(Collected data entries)
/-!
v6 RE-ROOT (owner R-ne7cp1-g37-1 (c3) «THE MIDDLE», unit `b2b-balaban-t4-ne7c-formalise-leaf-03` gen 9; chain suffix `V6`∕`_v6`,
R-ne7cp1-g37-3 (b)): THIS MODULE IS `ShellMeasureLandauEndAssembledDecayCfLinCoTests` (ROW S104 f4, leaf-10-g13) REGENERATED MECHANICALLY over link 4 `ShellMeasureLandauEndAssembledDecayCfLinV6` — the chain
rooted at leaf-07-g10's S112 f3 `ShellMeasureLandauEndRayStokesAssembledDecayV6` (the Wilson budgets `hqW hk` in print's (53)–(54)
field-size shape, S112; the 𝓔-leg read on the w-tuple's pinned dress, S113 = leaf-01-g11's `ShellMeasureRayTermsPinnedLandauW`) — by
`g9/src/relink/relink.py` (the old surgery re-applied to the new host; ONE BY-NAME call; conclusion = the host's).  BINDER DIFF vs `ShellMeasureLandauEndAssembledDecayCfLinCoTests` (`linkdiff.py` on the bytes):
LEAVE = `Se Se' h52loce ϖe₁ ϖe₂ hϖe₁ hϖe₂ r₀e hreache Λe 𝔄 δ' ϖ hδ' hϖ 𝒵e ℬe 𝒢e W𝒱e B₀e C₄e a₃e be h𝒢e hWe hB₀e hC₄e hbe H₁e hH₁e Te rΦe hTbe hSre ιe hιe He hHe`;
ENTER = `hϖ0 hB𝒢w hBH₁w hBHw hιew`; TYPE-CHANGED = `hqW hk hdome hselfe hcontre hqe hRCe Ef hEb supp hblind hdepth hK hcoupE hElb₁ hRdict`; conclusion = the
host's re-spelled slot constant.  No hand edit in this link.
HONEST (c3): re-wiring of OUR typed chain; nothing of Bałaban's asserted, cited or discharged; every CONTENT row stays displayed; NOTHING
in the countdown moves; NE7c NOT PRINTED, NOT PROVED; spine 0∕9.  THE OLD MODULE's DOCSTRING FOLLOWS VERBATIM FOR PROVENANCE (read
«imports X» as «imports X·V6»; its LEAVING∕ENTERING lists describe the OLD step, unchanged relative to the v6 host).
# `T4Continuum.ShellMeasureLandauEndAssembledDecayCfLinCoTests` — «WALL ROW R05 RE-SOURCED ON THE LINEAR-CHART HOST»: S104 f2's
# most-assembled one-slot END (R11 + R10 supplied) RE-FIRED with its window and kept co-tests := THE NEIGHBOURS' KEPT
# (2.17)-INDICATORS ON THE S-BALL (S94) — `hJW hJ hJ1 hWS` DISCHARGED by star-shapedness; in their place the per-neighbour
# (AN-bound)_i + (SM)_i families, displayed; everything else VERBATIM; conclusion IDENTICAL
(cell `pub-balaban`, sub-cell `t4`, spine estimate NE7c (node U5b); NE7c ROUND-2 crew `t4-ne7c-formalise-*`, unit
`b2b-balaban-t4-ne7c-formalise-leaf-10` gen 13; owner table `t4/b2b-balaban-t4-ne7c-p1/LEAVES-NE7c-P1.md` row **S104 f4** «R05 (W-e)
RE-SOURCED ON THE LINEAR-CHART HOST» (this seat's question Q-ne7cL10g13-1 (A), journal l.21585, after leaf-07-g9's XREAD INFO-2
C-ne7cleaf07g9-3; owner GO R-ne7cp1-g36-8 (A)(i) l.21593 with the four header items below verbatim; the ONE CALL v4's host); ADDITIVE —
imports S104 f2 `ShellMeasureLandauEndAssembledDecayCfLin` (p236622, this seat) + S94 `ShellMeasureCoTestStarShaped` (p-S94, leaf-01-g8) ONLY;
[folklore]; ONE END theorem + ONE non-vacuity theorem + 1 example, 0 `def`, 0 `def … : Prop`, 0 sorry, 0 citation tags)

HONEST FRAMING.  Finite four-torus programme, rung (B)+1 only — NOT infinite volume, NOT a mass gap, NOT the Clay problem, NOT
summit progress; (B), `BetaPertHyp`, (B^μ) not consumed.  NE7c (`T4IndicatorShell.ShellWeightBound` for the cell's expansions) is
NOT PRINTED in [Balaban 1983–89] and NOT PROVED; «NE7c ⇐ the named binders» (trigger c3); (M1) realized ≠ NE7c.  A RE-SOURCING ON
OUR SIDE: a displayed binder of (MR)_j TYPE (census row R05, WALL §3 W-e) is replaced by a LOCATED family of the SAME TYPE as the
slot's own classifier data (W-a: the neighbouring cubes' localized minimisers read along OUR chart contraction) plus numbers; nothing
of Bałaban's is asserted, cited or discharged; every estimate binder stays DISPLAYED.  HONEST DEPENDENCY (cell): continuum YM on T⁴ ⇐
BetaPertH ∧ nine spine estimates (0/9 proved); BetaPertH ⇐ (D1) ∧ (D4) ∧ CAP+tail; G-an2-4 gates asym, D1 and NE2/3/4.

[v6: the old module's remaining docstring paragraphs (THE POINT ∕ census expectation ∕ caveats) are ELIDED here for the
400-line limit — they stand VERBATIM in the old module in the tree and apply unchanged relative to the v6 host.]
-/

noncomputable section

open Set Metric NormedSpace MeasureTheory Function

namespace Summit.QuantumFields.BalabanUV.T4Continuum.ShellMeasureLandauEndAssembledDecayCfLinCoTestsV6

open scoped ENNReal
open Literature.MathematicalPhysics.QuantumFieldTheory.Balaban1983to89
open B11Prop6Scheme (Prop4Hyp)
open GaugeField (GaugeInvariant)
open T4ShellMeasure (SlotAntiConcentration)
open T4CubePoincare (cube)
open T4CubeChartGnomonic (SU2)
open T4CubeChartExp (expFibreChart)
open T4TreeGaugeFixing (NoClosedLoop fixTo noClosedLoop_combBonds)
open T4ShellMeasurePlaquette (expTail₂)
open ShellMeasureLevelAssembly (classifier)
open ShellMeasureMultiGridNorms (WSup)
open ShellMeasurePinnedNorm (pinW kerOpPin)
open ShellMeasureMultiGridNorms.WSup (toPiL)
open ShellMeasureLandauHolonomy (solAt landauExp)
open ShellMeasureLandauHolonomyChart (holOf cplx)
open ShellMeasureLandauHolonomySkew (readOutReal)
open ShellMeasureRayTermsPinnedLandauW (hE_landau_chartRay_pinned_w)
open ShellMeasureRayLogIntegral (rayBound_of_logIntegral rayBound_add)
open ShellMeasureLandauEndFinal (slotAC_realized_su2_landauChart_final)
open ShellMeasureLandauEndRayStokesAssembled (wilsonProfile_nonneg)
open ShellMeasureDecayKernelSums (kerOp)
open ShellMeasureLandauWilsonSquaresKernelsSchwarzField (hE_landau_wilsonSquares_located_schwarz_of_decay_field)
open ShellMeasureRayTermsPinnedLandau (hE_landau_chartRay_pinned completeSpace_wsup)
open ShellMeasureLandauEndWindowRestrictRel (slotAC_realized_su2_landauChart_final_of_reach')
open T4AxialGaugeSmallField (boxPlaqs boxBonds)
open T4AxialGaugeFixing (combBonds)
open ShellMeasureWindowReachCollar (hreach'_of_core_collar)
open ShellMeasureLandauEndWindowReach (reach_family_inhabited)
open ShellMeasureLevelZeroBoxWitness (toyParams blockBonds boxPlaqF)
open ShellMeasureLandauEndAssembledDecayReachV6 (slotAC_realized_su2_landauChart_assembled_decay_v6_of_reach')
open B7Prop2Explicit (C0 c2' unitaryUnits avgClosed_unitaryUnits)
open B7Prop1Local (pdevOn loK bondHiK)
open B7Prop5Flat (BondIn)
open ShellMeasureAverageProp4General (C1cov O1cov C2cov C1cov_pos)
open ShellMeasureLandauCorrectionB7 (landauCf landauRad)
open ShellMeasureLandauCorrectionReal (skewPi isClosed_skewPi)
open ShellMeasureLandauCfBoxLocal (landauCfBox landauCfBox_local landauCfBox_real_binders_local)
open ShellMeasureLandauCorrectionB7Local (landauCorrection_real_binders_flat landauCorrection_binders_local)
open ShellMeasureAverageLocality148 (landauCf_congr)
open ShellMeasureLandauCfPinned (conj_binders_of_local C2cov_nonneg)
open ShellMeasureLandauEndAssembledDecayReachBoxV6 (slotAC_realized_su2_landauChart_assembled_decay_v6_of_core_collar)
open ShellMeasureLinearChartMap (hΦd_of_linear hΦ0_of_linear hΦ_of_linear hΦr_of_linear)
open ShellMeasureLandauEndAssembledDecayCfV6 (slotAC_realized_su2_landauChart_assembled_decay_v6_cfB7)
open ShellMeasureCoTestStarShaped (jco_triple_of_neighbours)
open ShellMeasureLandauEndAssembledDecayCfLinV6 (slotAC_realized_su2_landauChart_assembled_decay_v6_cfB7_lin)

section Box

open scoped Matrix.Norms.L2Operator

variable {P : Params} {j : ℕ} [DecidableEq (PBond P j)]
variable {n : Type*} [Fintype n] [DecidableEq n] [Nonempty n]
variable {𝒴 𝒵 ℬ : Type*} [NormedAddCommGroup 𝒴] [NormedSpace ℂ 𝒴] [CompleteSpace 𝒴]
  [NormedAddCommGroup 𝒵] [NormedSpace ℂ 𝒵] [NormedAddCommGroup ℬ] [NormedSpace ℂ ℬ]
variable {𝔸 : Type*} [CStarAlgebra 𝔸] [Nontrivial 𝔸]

==

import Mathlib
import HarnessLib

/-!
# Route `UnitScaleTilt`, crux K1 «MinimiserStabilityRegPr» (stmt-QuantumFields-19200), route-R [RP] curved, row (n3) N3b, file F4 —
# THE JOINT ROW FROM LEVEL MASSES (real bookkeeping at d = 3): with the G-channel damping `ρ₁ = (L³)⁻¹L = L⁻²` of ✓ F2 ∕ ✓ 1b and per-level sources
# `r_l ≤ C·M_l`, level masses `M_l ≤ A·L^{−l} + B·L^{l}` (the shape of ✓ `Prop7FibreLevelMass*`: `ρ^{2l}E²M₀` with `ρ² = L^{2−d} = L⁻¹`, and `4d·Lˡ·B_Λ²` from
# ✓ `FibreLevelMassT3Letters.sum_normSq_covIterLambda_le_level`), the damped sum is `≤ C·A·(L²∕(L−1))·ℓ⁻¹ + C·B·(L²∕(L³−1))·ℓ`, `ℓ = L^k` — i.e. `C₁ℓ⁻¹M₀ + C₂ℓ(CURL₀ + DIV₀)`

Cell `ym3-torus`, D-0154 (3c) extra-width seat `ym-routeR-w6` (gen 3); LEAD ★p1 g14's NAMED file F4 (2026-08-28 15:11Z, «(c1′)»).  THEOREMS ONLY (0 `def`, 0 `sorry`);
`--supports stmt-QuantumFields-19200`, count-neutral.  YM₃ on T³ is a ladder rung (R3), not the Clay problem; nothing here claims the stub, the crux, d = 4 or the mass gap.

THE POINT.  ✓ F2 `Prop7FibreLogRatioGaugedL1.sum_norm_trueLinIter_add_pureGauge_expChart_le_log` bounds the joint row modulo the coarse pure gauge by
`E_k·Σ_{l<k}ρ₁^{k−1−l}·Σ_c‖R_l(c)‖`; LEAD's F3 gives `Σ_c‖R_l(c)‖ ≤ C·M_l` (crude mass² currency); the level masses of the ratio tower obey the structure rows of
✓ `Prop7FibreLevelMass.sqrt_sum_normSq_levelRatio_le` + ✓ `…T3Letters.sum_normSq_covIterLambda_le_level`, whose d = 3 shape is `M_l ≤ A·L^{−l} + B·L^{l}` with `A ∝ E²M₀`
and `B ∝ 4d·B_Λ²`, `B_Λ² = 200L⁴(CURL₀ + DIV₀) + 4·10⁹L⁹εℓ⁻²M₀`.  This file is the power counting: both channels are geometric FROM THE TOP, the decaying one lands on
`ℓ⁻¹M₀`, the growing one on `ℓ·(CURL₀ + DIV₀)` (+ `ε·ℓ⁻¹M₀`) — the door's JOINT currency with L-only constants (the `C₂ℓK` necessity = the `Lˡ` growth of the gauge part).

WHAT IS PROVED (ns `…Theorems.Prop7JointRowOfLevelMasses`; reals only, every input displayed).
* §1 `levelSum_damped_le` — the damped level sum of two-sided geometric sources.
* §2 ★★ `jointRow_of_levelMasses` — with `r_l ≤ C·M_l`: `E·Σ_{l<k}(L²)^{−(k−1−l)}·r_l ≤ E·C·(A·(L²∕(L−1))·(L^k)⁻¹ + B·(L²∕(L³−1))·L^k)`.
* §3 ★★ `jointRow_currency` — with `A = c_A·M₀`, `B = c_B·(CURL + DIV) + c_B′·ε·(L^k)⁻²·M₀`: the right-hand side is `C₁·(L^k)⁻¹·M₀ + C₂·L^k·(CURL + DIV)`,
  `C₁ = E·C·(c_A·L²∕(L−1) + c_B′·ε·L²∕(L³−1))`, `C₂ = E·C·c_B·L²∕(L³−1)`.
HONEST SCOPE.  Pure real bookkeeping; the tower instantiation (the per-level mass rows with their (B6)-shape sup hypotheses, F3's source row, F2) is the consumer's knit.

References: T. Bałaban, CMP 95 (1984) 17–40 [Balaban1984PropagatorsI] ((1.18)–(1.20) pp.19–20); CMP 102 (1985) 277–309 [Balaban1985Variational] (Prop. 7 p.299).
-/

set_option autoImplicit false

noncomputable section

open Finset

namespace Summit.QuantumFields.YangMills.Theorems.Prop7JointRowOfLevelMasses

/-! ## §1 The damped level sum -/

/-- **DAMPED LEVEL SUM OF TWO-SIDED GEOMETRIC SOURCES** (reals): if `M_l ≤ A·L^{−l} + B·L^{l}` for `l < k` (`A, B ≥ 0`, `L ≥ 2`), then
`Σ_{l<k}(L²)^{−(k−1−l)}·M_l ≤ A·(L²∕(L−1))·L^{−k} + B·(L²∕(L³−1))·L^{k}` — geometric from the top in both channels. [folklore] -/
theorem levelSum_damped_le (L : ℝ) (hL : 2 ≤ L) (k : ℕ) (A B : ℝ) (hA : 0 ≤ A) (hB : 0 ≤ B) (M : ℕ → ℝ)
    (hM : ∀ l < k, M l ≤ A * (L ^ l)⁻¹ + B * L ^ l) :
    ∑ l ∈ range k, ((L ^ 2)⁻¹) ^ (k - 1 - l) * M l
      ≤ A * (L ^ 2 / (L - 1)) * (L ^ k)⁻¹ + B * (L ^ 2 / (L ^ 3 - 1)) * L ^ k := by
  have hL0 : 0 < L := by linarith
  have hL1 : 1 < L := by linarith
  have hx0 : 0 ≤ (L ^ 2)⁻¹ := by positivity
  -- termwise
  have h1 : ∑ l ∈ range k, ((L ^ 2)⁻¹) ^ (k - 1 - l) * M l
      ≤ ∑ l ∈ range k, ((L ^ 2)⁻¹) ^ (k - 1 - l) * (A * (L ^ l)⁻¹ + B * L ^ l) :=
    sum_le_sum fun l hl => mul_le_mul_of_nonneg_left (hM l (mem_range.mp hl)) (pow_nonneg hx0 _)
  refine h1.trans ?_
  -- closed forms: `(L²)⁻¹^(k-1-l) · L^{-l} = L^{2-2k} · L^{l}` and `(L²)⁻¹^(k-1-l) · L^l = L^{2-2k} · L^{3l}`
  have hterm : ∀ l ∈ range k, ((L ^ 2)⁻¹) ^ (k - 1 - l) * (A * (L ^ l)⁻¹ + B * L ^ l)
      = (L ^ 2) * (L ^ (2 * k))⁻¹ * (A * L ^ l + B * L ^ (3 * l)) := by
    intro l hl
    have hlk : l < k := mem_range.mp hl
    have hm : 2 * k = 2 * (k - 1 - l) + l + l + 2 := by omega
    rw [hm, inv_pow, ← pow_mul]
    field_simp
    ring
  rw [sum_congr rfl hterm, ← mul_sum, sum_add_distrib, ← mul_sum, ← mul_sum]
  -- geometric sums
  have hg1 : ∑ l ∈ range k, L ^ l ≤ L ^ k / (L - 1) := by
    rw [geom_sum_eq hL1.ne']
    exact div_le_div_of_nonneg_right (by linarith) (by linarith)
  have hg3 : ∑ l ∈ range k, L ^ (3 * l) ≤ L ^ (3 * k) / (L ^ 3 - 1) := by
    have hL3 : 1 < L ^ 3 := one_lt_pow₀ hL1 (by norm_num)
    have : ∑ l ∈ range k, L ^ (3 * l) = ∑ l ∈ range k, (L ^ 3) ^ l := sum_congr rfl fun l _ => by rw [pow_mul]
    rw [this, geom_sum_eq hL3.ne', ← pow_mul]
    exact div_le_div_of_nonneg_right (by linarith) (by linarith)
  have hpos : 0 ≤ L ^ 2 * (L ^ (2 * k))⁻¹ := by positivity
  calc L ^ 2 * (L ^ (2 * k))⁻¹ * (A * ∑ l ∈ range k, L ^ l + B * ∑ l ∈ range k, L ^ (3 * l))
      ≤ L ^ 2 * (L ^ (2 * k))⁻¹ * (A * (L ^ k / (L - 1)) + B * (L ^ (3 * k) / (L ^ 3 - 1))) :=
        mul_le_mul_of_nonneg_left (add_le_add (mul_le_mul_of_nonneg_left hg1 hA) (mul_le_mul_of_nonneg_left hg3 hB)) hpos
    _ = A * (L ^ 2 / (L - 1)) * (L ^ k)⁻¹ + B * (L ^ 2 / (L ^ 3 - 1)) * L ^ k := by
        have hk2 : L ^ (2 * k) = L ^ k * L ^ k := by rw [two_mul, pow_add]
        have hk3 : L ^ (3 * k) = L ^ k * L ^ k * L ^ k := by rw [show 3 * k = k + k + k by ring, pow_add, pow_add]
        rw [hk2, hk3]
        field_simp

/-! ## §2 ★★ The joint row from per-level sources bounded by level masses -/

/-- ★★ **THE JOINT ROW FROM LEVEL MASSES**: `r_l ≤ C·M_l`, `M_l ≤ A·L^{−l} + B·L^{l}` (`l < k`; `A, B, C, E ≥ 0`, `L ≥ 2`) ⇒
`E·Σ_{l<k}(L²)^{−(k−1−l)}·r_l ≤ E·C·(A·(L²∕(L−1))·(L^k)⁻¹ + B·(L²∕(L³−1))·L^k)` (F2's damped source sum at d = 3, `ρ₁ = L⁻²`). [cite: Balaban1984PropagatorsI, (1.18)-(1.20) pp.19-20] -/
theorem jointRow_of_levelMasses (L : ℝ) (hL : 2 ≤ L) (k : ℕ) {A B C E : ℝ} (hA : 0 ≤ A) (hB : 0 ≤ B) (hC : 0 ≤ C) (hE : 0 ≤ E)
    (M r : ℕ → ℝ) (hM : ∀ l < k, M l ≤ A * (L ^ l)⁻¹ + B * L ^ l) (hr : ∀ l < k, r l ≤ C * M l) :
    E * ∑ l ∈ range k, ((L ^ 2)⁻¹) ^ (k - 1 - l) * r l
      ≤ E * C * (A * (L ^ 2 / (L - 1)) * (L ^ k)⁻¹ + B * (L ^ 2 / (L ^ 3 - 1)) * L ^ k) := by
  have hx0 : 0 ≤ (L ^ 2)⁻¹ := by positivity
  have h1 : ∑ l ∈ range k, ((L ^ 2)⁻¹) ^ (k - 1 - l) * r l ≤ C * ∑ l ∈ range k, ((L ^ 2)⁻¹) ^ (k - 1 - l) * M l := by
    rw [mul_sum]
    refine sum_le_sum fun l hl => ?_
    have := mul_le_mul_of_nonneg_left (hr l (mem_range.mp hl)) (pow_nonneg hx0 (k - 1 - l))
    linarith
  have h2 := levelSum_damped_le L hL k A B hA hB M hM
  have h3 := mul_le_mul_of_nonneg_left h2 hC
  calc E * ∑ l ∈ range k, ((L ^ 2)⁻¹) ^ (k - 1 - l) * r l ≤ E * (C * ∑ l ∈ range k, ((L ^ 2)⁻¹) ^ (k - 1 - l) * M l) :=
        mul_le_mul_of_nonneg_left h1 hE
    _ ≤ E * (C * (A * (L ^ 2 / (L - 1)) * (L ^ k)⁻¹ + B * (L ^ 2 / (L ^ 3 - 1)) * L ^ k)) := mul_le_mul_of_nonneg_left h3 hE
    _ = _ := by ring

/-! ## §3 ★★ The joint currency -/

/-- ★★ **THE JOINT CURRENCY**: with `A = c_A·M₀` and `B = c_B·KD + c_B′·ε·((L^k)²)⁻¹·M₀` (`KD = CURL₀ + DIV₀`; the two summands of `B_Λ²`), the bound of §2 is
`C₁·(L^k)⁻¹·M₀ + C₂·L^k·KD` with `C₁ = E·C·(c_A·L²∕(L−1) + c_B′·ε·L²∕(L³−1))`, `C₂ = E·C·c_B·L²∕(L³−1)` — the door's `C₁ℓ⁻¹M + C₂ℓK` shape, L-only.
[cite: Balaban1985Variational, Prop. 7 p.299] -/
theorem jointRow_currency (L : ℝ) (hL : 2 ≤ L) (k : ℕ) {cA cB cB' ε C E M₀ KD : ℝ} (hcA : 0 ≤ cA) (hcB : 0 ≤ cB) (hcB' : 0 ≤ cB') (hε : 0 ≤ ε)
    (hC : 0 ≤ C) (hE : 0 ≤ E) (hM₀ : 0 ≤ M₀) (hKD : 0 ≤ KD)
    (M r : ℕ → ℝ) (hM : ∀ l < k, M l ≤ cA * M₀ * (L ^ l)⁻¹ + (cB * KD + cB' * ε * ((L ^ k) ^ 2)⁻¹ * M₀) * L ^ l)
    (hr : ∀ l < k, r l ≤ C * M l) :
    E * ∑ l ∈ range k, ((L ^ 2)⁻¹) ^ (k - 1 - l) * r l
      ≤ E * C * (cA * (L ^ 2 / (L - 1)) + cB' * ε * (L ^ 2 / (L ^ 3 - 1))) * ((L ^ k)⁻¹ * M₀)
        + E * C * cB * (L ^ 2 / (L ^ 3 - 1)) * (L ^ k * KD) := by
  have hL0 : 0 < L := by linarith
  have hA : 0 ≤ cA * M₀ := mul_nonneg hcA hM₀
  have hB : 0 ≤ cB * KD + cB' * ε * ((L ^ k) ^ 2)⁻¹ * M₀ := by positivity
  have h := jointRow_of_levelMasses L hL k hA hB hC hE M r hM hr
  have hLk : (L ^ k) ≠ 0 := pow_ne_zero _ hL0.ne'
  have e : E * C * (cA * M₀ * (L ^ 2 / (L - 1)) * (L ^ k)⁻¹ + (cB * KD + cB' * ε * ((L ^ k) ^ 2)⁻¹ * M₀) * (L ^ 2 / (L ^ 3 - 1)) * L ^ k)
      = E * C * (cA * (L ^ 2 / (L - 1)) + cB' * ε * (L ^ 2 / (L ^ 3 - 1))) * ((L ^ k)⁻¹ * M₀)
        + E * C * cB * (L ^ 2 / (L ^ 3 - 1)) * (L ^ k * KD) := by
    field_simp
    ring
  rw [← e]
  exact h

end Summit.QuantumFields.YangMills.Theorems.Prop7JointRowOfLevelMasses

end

Your goal:
Only the lines above starting at the line that holds "# (AN-bound)_i +" and ending at the line that holds "gen 13; owner" are to be repeated, exactly and in full.

Answer below:
# (AN-bound)_i + (SM)_i families, displayed; everything else VERBATIM; conclusion IDENTICAL
(cell `pub-balaban`, sub-cell `t4`, spine estimate NE7c (node U5b); NE7c ROUND-2 crew `t4-ne7c-formalise-*`, unit
`b2b-balaban-t4-ne7c-formalise-leaf-10` gen 13; owner table `t4/b2b-balaban-t4-ne7c-p1/LEAVES-NE7c-P1.md` row **S104 f4** «R05 (W-e)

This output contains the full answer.